ASSIGNED TASK -
If a line of the data below holds the string "MathematicalPhysics", copy it.

RECORDS TO USE -
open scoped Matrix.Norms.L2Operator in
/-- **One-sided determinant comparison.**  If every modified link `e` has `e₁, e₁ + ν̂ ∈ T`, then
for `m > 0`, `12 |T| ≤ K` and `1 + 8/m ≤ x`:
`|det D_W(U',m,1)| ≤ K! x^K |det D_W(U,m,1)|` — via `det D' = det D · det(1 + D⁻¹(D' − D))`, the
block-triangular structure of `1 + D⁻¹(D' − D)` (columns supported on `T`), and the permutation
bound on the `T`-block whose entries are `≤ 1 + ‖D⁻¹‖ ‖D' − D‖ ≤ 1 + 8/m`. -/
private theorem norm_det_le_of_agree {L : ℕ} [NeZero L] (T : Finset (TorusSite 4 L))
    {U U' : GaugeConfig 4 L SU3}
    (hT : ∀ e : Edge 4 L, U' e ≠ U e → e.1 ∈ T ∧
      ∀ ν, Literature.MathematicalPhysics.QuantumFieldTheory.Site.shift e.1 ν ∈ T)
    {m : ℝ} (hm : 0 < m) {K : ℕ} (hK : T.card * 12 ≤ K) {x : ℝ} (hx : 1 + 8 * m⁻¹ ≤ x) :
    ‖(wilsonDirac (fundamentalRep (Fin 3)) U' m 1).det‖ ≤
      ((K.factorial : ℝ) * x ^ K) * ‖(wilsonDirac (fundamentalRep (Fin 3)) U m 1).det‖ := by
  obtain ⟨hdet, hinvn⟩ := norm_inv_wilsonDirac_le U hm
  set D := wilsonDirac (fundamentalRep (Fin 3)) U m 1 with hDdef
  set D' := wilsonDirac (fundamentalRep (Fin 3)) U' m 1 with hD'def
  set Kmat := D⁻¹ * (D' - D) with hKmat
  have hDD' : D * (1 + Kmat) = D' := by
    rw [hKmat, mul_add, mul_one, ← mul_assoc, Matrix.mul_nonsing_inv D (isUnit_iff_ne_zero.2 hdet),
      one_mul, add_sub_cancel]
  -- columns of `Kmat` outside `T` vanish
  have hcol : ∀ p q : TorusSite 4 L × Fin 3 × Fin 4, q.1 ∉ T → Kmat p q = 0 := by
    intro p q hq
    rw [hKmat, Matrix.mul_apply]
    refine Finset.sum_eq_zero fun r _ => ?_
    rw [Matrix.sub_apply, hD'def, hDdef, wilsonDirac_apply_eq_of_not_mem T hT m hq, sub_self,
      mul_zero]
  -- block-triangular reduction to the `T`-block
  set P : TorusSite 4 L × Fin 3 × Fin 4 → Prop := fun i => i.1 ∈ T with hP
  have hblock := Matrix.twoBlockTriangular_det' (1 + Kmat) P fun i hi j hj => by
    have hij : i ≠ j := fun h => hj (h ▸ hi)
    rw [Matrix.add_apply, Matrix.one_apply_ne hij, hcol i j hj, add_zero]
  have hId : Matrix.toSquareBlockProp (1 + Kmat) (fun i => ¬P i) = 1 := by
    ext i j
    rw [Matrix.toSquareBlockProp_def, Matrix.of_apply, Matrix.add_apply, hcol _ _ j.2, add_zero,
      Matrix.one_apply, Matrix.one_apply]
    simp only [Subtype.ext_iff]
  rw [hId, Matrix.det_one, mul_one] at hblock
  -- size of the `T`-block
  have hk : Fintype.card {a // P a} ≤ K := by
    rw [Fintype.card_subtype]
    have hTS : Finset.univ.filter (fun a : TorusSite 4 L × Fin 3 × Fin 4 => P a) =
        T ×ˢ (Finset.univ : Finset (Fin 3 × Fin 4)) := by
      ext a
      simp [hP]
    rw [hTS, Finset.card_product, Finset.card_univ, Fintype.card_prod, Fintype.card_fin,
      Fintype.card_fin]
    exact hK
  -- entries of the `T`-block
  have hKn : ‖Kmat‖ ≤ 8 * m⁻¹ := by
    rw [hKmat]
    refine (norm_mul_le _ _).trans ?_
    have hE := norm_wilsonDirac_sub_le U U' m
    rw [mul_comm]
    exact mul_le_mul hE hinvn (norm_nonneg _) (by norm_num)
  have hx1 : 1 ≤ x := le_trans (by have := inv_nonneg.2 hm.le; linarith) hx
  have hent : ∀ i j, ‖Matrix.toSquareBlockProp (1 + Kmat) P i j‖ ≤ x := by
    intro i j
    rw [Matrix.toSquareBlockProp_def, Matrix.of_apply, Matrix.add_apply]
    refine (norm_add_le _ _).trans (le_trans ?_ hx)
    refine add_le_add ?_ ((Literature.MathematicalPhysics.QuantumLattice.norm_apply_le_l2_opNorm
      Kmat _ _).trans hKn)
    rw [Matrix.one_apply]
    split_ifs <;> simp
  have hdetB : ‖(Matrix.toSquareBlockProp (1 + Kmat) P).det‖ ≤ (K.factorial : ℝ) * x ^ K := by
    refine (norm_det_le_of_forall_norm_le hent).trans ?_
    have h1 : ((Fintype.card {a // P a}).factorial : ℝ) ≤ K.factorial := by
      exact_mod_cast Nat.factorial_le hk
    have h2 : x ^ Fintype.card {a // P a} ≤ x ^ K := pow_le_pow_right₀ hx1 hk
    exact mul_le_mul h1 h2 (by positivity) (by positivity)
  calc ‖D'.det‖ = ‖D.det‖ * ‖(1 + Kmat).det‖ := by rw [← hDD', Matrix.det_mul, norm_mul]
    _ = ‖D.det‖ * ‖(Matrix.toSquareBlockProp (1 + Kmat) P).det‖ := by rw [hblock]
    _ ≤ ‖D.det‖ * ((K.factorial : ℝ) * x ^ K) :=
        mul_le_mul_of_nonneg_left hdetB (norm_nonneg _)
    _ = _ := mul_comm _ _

EXERCISE OUTPUT -
      ∀ ν, Literature.MathematicalPhysics.QuantumFieldTheory.Site.shift e.1 ν ∈ T)
    refine add_le_add ?_ ((Literature.MathematicalPhysics.QuantumLattice.norm_apply_le_l2_opNorm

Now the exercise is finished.